import Literature.MathematicalPhysics.QuantumFieldTheory.Balaban1983to89.B6Eq295

/-!
# `Balaban1983to89.B6Eq2130` — T. Bałaban, *Propagators and renormalization transformations for lattice gauge
# theories. II*, Commun. Math. Phys. **96** (1984) 223–250 [Balaban1984PropagatorsII], Sect. C (2.130)–(2.131) p. 246:
# the printed `H_j = G_jQ_j*(Q_jG_jQ_j*)⁻¹` and `G̃_j = G_j − G_jQ_j*(Q_jG_jQ_j*)⁻¹Q_jG_j` PROVED to be the translation
# operator of (2.112)–(2.113) and a covariance of the constrained Gaussian (2.114)–(2.115)

statement-level skeleton of published theorems with citation tags; proofs where landed; nothing here is a claim about the Yang–Mills mass gap

PDF held: `paper:balaban1984-cmp96-propagators-rt-ii` (journal page = PDF page + 222); read AS IMAGES on the ×2 renders
`run/shared/lean/pub/pub-balaban/b2b-balaban-ref1/pages/1984-cmp96-propagators-rt-II/…-p021, -p024-x2.png` (pp. 243, 246)
and, for *"Sect. E (1.91)–(1.103)"* of [4] = [Balaban1984PropagatorsI], `…/1984-cmp95-propagators-rt-I/…-p013, -p014, -p017,
-p018-x2.png` (pp. 29–30, 33–34), by this seat (2026-08-21).

CITATION HEADER (lean-in-tree rule).  WHAT IS REPRODUCED: the CONTENT of lit-balaban SKELETON rows **B6.Eq2.130** and
**B6.Eq2.131** (typed until now as the bare definitions `…B6SectA.hOp` (pattern `GQ*E`) and `…B6SectA.tildeOp`
(`S − SQ*EQS`)): that these printed operators ARE the `H_j` and `G̃_j` of (2.112)–(2.119), i.e. that they DISCHARGE the
hypotheses `hcrit` / `hsol` under which `…B6Eq295.eq2113_2114`, `eq2115`, `eq2116` and `…B6GaussianIdentity2119.eq2119`
were proved; part 1/2 of PHASE-2 seat p22 (gen 2) on row **B6.Eq2.129** (part 2/2 = `…B6Repr2129`, which imports this
file); owner r03, referee ref-4.  Abstract carriers and conventions of `…B6Eq295` §4 (real inner-product spaces, adjoints
as hypotheses, δ-function integrals over a parameter space with a left-invariant measure, no integrability hypotheses);
nothing of any existing module is restated or modified — `…B6SectA.hOp`/`tildeOp`/`comp_tildeOp_eq_zero`/
`critical221_unique` and `…B6Eq295.eq2115`/`eq2116` are consumed by name.

PRINT (p. 246 [PDF 24], verbatim, after (2.129)).  *"We have to investigate yet the operators G̃_j, H_j, and H′_j. Doing
similar calculations as in Sect. E. (1.91)–(1.103), in fact much simpler, we get the formula H_j = G_jQ_j*(Q_jG_jQ_j*)⁻¹.
(2.130) Thus this operator coincides with the operator introduced in Sect. D. For G̃_j we get
G̃_j = G_j − G_jQ_j*(Q_jG_jQ_j*)⁻¹Q_jG_j. (2.131)"*  Context (p. 243): `H_j` is the translation `A → A + H_jB` of the
fibre integral `∫dAδ(Q_jA − B)exp[−½⟨A,(Δ−∂P_j∂*)A⟩ + ⟨A, J − …⟩]` of (2.112) (*"The operator H_j may be different from the
operator defined in Sect. D of [4], because there is the exponential gauge fixing term instead of the δ-function, but we
will prove later that they are equal"*), which *"gives the factor (2.113) and separates the integral over A (2.114). Let
us denote a covariance of this Gaussian integral by G̃_j"*.  [4] (1.69)–(1.71) p. 29–30: `Δ_a = Δ − ∂P∂* + aQ*Q`,
`Δ_a⁻¹ = G_k, or simply G`; (1.91)–(1.92) p. 33: *"h(A, ω, λ) = ½⟨A, Δ_aA⟩ + ⟨ω, QA−B⟩ + ⟨λ, R∂*A⟩, … δh/δA = Δ_aA + Q*ω
+ ∂λ = 0, δh/δω = QA − B = 0, δh/δλ = R∂*A = 0"*; (1.103) p. 34: *"H_kB = GQ*(QGQ*)⁻¹B"*.

WHAT IS TYPED / PROVED (no deferred proofs; every hypothesis displayed).  Data: `M` (= Δ − ∂P_j∂*), `Q_j` with adjoint
`Q_j*` (`hQ`), `a`, `G_j` a right inverse of `M + Q_j*aQ_j` (= Δ_a with blocks of order j — READING: print does not
display `G_j` in this paper; *"as in Sect. E (1.91)–(1.103)"* and *"the operator introduced in Sect. D"* fix it as [4]
(1.71); `a` is a number in print, an operator on the `Q_j`-fields here), `E` a right inverse of `Q_jG_jQ_j*`.
* (2.130), *"in fact much simpler"* = the Lagrange system (1.92) WITHOUT the multiplier `λ` (no `R∂*A = 0` constraint
  under the exponential gauge fixing): `Q_hOp` (`Q_jH_j = I`), `M_hOp` (Euler–Lagrange equation `MH_jB = Q_j*ω`),
  **`hOp_crit`** (`MH_jB ⊥ {Q_jA = 0}` = the hypothesis `hcrit`, DISCHARGED), `hOp_minimises` / `hOp_unique` (H_jB is
  the / the only critical configuration of `½⟨A,MA⟩` on `{Q_jA = B}`), `minimisers_coincide` (*"coincides with the
  operator introduced in Sect. D"*: the δ-gauge critical configuration of `…B6SectA.critical221_unique` is the same).
* (2.131): **`Q_tildeOp`** (range in `{Q_jA = 0}`), **`tildeOp_sol`** (inverts `M` there = the hypothesis `hsol`, DISCHARGED).
* `eq2116_printed`, `eq2115_printed`: (2.116) and (2.115) with THE printed operators (for (2.115) what remains of `G̃_j`
  is its expression `G̃_j = ι∘T` in the chosen coordinates `ι` of `{Q_jA = 0}`).
Unit `lit-balaban-p22` (PHASE-2 proof seat, gen 2), HOME `run/shared/lean/pub/lit-balaban/`, 2026-08-21.
-/

noncomputable section

open MeasureTheory
open scoped InnerProductSpace

namespace Literature.MathematicalPhysics.QuantumFieldTheory.Balaban1983to89.B6Eq2130

/-! ## (2.130)–(2.131): the printed `H_j = G_jQ_j*(Q_jG_jQ_j*)⁻¹`, `G̃_j = G_j − G_jQ_j*(Q_jG_jQ_j*)⁻¹Q_jG_j` -/

section PrintedOperators

variable {A : Type*} [NormedAddCommGroup A] [InnerProductSpace ℝ A]
variable {W : Type*} [NormedAddCommGroup W] [InnerProductSpace ℝ W]

/-- `G_j = Δ_a⁻¹` with `Δ_a = (Δ − ∂P_j∂*) + Q_j*aQ_j` ([4] (1.69)–(1.71), *"blocks uniformly of order j"*): for `G` a right
inverse of `M + Q*aQ`, `M(Gx) = x − Q*aQGx`. [cite: Balaban1984PropagatorsII, (2.130) p.246] -/
theorem apply_G_eq (M G : A →ₗ[ℝ] A) (Q : A →ₗ[ℝ] W) (Qs : W →ₗ[ℝ] A) (a : W →ₗ[ℝ] W)
    (hG : (M + Qs ∘ₗ a ∘ₗ Q) ∘ₗ G = LinearMap.id) (x : A) :
    M (G x) = x - Qs (a (Q (G x))) := by
  have h := LinearMap.congr_fun hG x
  simp only [LinearMap.coe_comp, Function.comp_apply, LinearMap.add_apply, LinearMap.id_coe, id_eq] at h
  exact eq_sub_of_add_eq h

/-- **(2.130): `Q_jH_j = I`** for `H_j = G_jQ_j*(Q_jG_jQ_j*)⁻¹` (`…B6SectA.hOp G Q_j* E`, `E` a right inverse of
`Q_jG_jQ_j*`) — [4] (1.92)₂ *"δh/δω = QA − B = 0"*; used again at (2.145)–(2.146) p. 248 (*"Q_jH_j = I"*).
[cite: Balaban1984PropagatorsII, (2.130) p.246] -/
theorem Q_hOp (G : A →ₗ[ℝ] A) (Q : A →ₗ[ℝ] W) (Qs : W →ₗ[ℝ] A) (E : W →ₗ[ℝ] W)
    (hE : (Q ∘ₗ G ∘ₗ Qs) ∘ₗ E = LinearMap.id) (b : W) :
    Q (B6SectA.hOp G Qs E b) = b := by
  simpa [B6SectA.hOp] using LinearMap.congr_fun hE b

/-- **The Euler–Lagrange equation behind (2.130)** ([4] (1.92)₁ without the `∂λ` multiplier — *"in fact much simpler"*:
there is no `R∂*A = 0` constraint under the exponential gauge fixing): `(Δ − ∂P_j∂*)H_jB = Q_j*ω` with
`ω = (Q_jG_jQ_j*)⁻¹B − aB`. [cite: Balaban1984PropagatorsII, (2.130) p.246] -/
theorem M_hOp (M G : A →ₗ[ℝ] A) (Q : A →ₗ[ℝ] W) (Qs : W →ₗ[ℝ] A) (a E : W →ₗ[ℝ] W)
    (hG : (M + Qs ∘ₗ a ∘ₗ Q) ∘ₗ G = LinearMap.id) (hE : (Q ∘ₗ G ∘ₗ Qs) ∘ₗ E = LinearMap.id) (b : W) :
    M (B6SectA.hOp G Qs E b) = Qs (E b - a b) := by
  have h1 : B6SectA.hOp G Qs E b = G (Qs (E b)) := by simp [B6SectA.hOp]
  have h2 : Q (G (Qs (E b))) = b := by simpa using LinearMap.congr_fun hE b
  rw [h1, apply_G_eq M G Q Qs a hG, h2, map_sub]

/-- **(2.130) gives the translation operator of (2.112)–(2.113):** `(Δ − ∂P_j∂*)H_jB ⊥ {Q_jA = 0}` — the hypothesis
`hcrit` of `…B6Eq295.eq2113_2114` / `eq2116` and of `…B6GaussianIdentity2119.eq2119`, DISCHARGED for the printed
`H_j = G_jQ_j*(Q_jG_jQ_j*)⁻¹` (`Q_j*` the adjoint of `Q_j`). [cite: Balaban1984PropagatorsII, (2.130) p.246] -/
theorem hOp_crit (M G : A →ₗ[ℝ] A) (Q : A →ₗ[ℝ] W) (Qs : W →ₗ[ℝ] A) (a E : W →ₗ[ℝ] W)
    (hQ : ∀ (w : W) (v : A), ⟪Qs w, v⟫_ℝ = ⟪w, Q v⟫_ℝ)
    (hG : (M + Qs ∘ₗ a ∘ₗ Q) ∘ₗ G = LinearMap.id) (hE : (Q ∘ₗ G ∘ₗ Qs) ∘ₗ E = LinearMap.id)
    (b : W) (v : A) (hv : Q v = 0) :
    ⟪v, M (B6SectA.hOp G Qs E b)⟫_ℝ = 0 := by
  rw [M_hOp M G Q Qs a E hG hE, real_inner_comm, hQ, hv, inner_zero_right]

/-- **`H_jB` minimises `½⟨A,(Δ − ∂P_j∂*)A⟩` on `{Q_jA = B}`** ([4] p. 33: *"It is defined as a minimum of the form …
under the conditions QA = B"*, here without `R∂*A = 0`), whenever the form is non-negative on `{Q_jA = 0}`.
[cite: Balaban1984PropagatorsII, (2.130) p.246] -/
theorem hOp_minimises (M G : A →ₗ[ℝ] A) (Q : A →ₗ[ℝ] W) (Qs : W →ₗ[ℝ] A) (a E : W →ₗ[ℝ] W)
    (hM : ∀ x y : A, ⟪M x, y⟫_ℝ = ⟪x, M y⟫_ℝ) (hQ : ∀ (w : W) (v : A), ⟪Qs w, v⟫_ℝ = ⟪w, Q v⟫_ℝ)
    (hG : (M + Qs ∘ₗ a ∘ₗ Q) ∘ₗ G = LinearMap.id) (hE : (Q ∘ₗ G ∘ₗ Qs) ∘ₗ E = LinearMap.id)
    (hpos : ∀ v : A, Q v = 0 → 0 ≤ ⟪v, M v⟫_ℝ) (b : W) (A' : A) (hA' : Q A' = b) :
    ⟪B6SectA.hOp G Qs E b, M (B6SectA.hOp G Qs E b)⟫_ℝ ≤ ⟪A', M A'⟫_ℝ := by
  set h := B6SectA.hOp G Qs E b with hh
  have hQh : Q h = b := Q_hOp G Q Qs E hE b
  have hv : Q (A' - h) = 0 := by rw [map_sub, hA', hQh, sub_self]
  have h1 : ⟪A' - h, M h⟫_ℝ = 0 := hOp_crit M G Q Qs a E hQ hG hE b (A' - h) hv
  have h2 : ⟪h, M (A' - h)⟫_ℝ = 0 := by rw [← hM, real_inner_comm, h1]
  have key : ⟪h + (A' - h), M (h + (A' - h))⟫_ℝ = ⟪h, M h⟫_ℝ + ⟪A' - h, M (A' - h)⟫_ℝ := by
    rw [map_add, inner_add_left, inner_add_right, inner_add_right, h1, h2]
    ring
  have hx : h + (A' - h) = A' := by abel
  rw [hx] at key
  rw [key]
  exact le_add_of_nonneg_right (hpos _ hv)

/-- **Uniqueness of the critical configuration** (the "exactly one solution" half of the computation (1.91)–(1.103)
of [4], here for the exponential gauge fixing): if the form is positive definite on `{Q_jA = 0}`, any `A′` with
`Q_jA′ = B` and `(Δ − ∂P_j∂*)A′ ⊥ {Q_jA = 0}` IS `H_jB`. [cite: Balaban1984PropagatorsII, (2.130) p.246] -/
theorem hOp_unique (M G : A →ₗ[ℝ] A) (Q : A →ₗ[ℝ] W) (Qs : W →ₗ[ℝ] A) (a E : W →ₗ[ℝ] W)
    (hQ : ∀ (w : W) (v : A), ⟪Qs w, v⟫_ℝ = ⟪w, Q v⟫_ℝ)
    (hG : (M + Qs ∘ₗ a ∘ₗ Q) ∘ₗ G = LinearMap.id) (hE : (Q ∘ₗ G ∘ₗ Qs) ∘ₗ E = LinearMap.id)
    (hdef : ∀ v : A, Q v = 0 → ⟪v, M v⟫_ℝ = 0 → v = 0) (b : W) (A' : A) (hA' : Q A' = b)
    (hcritA : ∀ v : A, Q v = 0 → ⟪v, M A'⟫_ℝ = 0) :
    A' = B6SectA.hOp G Qs E b := by
  set h := B6SectA.hOp G Qs E b with hh
  have hQh : Q h = b := Q_hOp G Q Qs E hE b
  have hv : Q (A' - h) = 0 := by rw [map_sub, hA', hQh, sub_self]
  have hc : ⟪A' - h, M h⟫_ℝ = 0 := hOp_crit M G Q Qs a E hQ hG hE b (A' - h) hv
  have h1 : ⟪A' - h, M (A' - h)⟫_ℝ = 0 := by
    rw [map_sub, inner_sub_right, hcritA _ hv, hc, sub_zero]
  exact sub_eq_zero.mp (hdef _ hv h1)

/-- **"Thus this operator coincides with the operator introduced in Sect. D"** (p. 246, after (2.130)).  The operator of
Sect. D of [4] is the critical configuration of the δ-function gauge fixing — the Lagrange system [4] (1.92) with the
extra multiplier `λ`, `Rλ = λ`, typed in the tree as the hypotheses of `…B6SectA.critical221_unique` ((2.21) of this
paper, same algebra) — and that theorem shows it equals `hOp G Q* E`; by `hOp_unique` so does the critical configuration
of the exponential gauge fixing.  Hence the two configurations are EQUAL (for the same `G = Δ_a⁻¹`, (2.31)/(2.34)-type
identities `h231`, `h234`, and `E` a two-sided inverse of `QGQ*`). [cite: Balaban1984PropagatorsII, (2.130) p.246] -/
theorem minimisers_coincide {V : Type*} [AddCommGroup V] [Module ℝ V]
    (M G : A →ₗ[ℝ] A) (Q : A →ₗ[ℝ] W) (Qs : W →ₗ[ℝ] A) (a E : W →ₗ[ℝ] W)
    (d : V →ₗ[ℝ] A) (dstar : A →ₗ[ℝ] V) (Rp : V →ₗ[ℝ] V)
    (hQ : ∀ (w : W) (v : A), ⟪Qs w, v⟫_ℝ = ⟪w, Q v⟫_ℝ)
    (hG : (M + Qs ∘ₗ a ∘ₗ Q) ∘ₗ G = LinearMap.id) (hG' : G ∘ₗ (M + Qs ∘ₗ a ∘ₗ Q) = LinearMap.id)
    (hE : (Q ∘ₗ G ∘ₗ Qs) ∘ₗ E = LinearMap.id) (hE' : E ∘ₗ (Q ∘ₗ G ∘ₗ Qs) = LinearMap.id)
    (h231 : Rp ∘ₗ dstar ∘ₗ G ∘ₗ d ∘ₗ Rp = Rp) (h234 : Rp ∘ₗ dstar ∘ₗ G ∘ₗ Qs = 0)
    (hdef : ∀ v : A, Q v = 0 → ⟪v, M v⟫_ℝ = 0 → v = 0) (b : W)
    {A₁ : A} (hA₁ : Q A₁ = b) (hcrit₁ : ∀ v : A, Q v = 0 → ⟪v, M A₁⟫_ℝ = 0)
    {A₂ : A} {lam : V} {ω : W} (hR : Rp lam = lam)
    (h1 : (M + Qs ∘ₗ a ∘ₗ Q) A₂ - d (Rp lam) - Qs ω = 0) (h2 : Rp (dstar A₂) = 0) (h3 : Q A₂ = b) :
    A₁ = A₂ := by
  rw [hOp_unique M G Q Qs a E hQ hG hE hdef b A₁ hA₁ hcrit₁,
    (B6SectA.critical221_unique (M + Qs ∘ₗ a ∘ₗ Q) G d dstar Rp Q Qs E hG' h231 h234 hE' hR h1 h2 h3).2.2]

/-- **(2.131) ranges in the constraint subspace:** `Q_jG̃_j = 0` for the printed `G̃_j = G_j − G_jQ_j*(Q_jG_jQ_j*)⁻¹Q_jG_j`
(= `…B6SectA.tildeOp G_j Q_j Q_j* E`; this is `…B6SectA.comp_tildeOp_eq_zero`, pointwise).
[cite: Balaban1984PropagatorsII, (2.131) p.246] -/
theorem Q_tildeOp (G : A →ₗ[ℝ] A) (Q : A →ₗ[ℝ] W) (Qs : W →ₗ[ℝ] A) (E : W →ₗ[ℝ] W)
    (hE : (Q ∘ₗ G ∘ₗ Qs) ∘ₗ E = LinearMap.id) (J : A) :
    Q (B6SectA.tildeOp G Q Qs E J) = 0 := by
  simpa using LinearMap.congr_fun (B6SectA.comp_tildeOp_eq_zero G Q Qs E hE) J

/-- **(2.131) is a covariance of the constrained Gaussian (2.114):** for every `v` with `Q_jv = 0`,
`⟨v, (Δ − ∂P_j∂*)G̃_jJ⟩ = ⟨v, J⟩` — the hypothesis `hsol` of `…B6Eq295.eq2115` DISCHARGED for the printed `G̃_j`
(`G_j` a right inverse of `(Δ − ∂P_j∂*) + Q_j*aQ_j`, `Q_j*` the adjoint of `Q_j`; no hypothesis on `E` is needed here).
[cite: Balaban1984PropagatorsII, (2.131) p.246] -/
theorem tildeOp_sol (M G : A →ₗ[ℝ] A) (Q : A →ₗ[ℝ] W) (Qs : W →ₗ[ℝ] A) (a E : W →ₗ[ℝ] W)
    (hQ : ∀ (w : W) (v : A), ⟪Qs w, v⟫_ℝ = ⟪w, Q v⟫_ℝ)
    (hG : (M + Qs ∘ₗ a ∘ₗ Q) ∘ₗ G = LinearMap.id) (v J : A) (hv : Q v = 0) :
    ⟪v, M (B6SectA.tildeOp G Q Qs E J)⟫_ℝ = ⟪v, J⟫_ℝ := by
  have hQs : ∀ w : W, ⟪v, Qs w⟫_ℝ = 0 := fun w => by rw [real_inner_comm, hQ, hv, inner_zero_right]
  have hx : B6SectA.tildeOp G Q Qs E J = G J - G (Qs (E (Q (G J)))) := by simp [B6SectA.tildeOp]
  rw [hx, map_sub, apply_G_eq M G Q Qs a hG, apply_G_eq M G Q Qs a hG, inner_sub_right, inner_sub_right,
    inner_sub_right, hQs, hQs, hQs]
  ring

variable {N : Type*} [AddCommGroup N] [Module ℝ N] [MeasurableSpace N]

/-- **(2.116) with THE printed `H_j` (2.130):** `∫dAδ(Q_jA − B)e^{−½⟨A,(Δ−∂P_j∂*)A⟩} = e^{−½⟨H_jB,(Δ−∂P_j∂*)H_jB⟩}·Z̃_j`
(`…B6Eq295.eq2116` with its hypothesis `hcrit` supplied by `hOp_crit`; fibre parametrised as `ι n + H_jB`, any measure).
[cite: Balaban1984PropagatorsII, (2.116) p.243 + (2.130) p.246] -/
theorem eq2116_printed (μ : Measure N) (ι : N →ₗ[ℝ] A) (M G : A →ₗ[ℝ] A) (Q : A →ₗ[ℝ] W) (Qs : W →ₗ[ℝ] A)
    (a E : W →ₗ[ℝ] W) (hM : ∀ x y : A, ⟪M x, y⟫_ℝ = ⟪x, M y⟫_ℝ)
    (hQ : ∀ (w : W) (v : A), ⟪Qs w, v⟫_ℝ = ⟪w, Q v⟫_ℝ)
    (hG : (M + Qs ∘ₗ a ∘ₗ Q) ∘ₗ G = LinearMap.id) (hE : (Q ∘ₗ G ∘ₗ Qs) ∘ₗ E = LinearMap.id)
    (hι : ∀ n, Q (ι n) = 0) (b : W) :
    ∫ n, Real.exp (-(1 / 2) * ⟪ι n + B6SectA.hOp G Qs E b, M (ι n + B6SectA.hOp G Qs E b)⟫_ℝ) ∂μ =
      Real.exp (-(1 / 2) * ⟪B6SectA.hOp G Qs E b, M (B6SectA.hOp G Qs E b)⟫_ℝ) *
        ∫ n, Real.exp (-(1 / 2) * ⟪ι n, M (ι n)⟫_ℝ) ∂μ :=
  B6Eq295.eq2116 μ ι M Q hM hι _ (fun v hv => hOp_crit M G Q Qs a E hQ hG hE b v hv)

/-- **(2.115) with THE printed `G̃_j` (2.131):** for a left-invariant `μ` on coordinates `ι` of `{Q_jA = 0}` in which
`G̃_j = ι∘T` (possible since `Q_jG̃_j = 0`, `Q_tildeOp`), `∫dAδ(Q_jA) e^{−½⟨A,(Δ−∂P_j∂*)A⟩+⟨A,J⟩} = e^{½⟨J,G̃_jJ⟩}·Z̃_j`
(`…B6Eq295.eq2115` with its hypothesis `hsol` supplied by `tildeOp_sol`). [cite: Balaban1984PropagatorsII, (2.115) p.243 + (2.131) p.246] -/
theorem eq2115_printed [MeasurableAdd N] (μ : Measure N) [μ.IsAddLeftInvariant] (ι : N →ₗ[ℝ] A) (T : A →ₗ[ℝ] N)
    (M G : A →ₗ[ℝ] A) (Q : A →ₗ[ℝ] W) (Qs : W →ₗ[ℝ] A) (a E : W →ₗ[ℝ] W)
    (hM : ∀ x y : A, ⟪M x, y⟫_ℝ = ⟪x, M y⟫_ℝ) (hQ : ∀ (w : W) (v : A), ⟪Qs w, v⟫_ℝ = ⟪w, Q v⟫_ℝ)
    (hG : (M + Qs ∘ₗ a ∘ₗ Q) ∘ₗ G = LinearMap.id) (hι : ∀ n, Q (ι n) = 0)
    (hT : ∀ J, B6SectA.tildeOp G Q Qs E J = ι (T J)) (J : A) :
    ∫ n, Real.exp (-(1 / 2) * ⟪ι n, M (ι n)⟫_ℝ + ⟪ι n, J⟫_ℝ) ∂μ =
      Real.exp ((1 / 2) * ⟪J, B6SectA.tildeOp G Q Qs E J⟫_ℝ) *
        ∫ n, Real.exp (-(1 / 2) * ⟪ι n, M (ι n)⟫_ℝ) ∂μ :=
  B6Eq295.eq2115 μ ι M _ T hM hT (fun n J' => tildeOp_sol M G Q Qs a E hQ hG (ι n) J' (hι n)) J

end PrintedOperators

end Literature.MathematicalPhysics.QuantumFieldTheory.Balaban1983to89.B6Eq2130

end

◆ What this task involves ◆
Given the records above, return exactly the lines starting at the line containing "CITATION HEADER (lean-in-tree" and ending at the line containing "as hypotheses, δ-function", including both.

◆ Response area ◆
CITATION HEADER (lean-in-tree rule).  WHAT IS REPRODUCED: the CONTENT of lit-balaban SKELETON rows **B6.Eq2.130** and
**B6.Eq2.131** (typed until now as the bare definitions `…B6SectA.hOp` (pattern `GQ*E`) and `…B6SectA.tildeOp`
(`S − SQ*EQS`)): that these printed operators ARE the `H_j` and `G̃_j` of (2.112)–(2.119), i.e. that they DISCHARGE the
hypotheses `hcrit` / `hsol` under which `…B6Eq295.eq2113_2114`, `eq2115`, `eq2116` and `…B6GaussianIdentity2119.eq2119`
were proved; part 1/2 of PHASE-2 seat p22 (gen 2) on row **B6.Eq2.129** (part 2/2 = `…B6Repr2129`, which imports this
file); owner r03, referee ref-4.  Abstract carriers and conventions of `…B6Eq295` §4 (real inner-product spaces, adjoints
as hypotheses, δ-function integrals over a parameter space with a left-invariant measure, no integrability hypotheses);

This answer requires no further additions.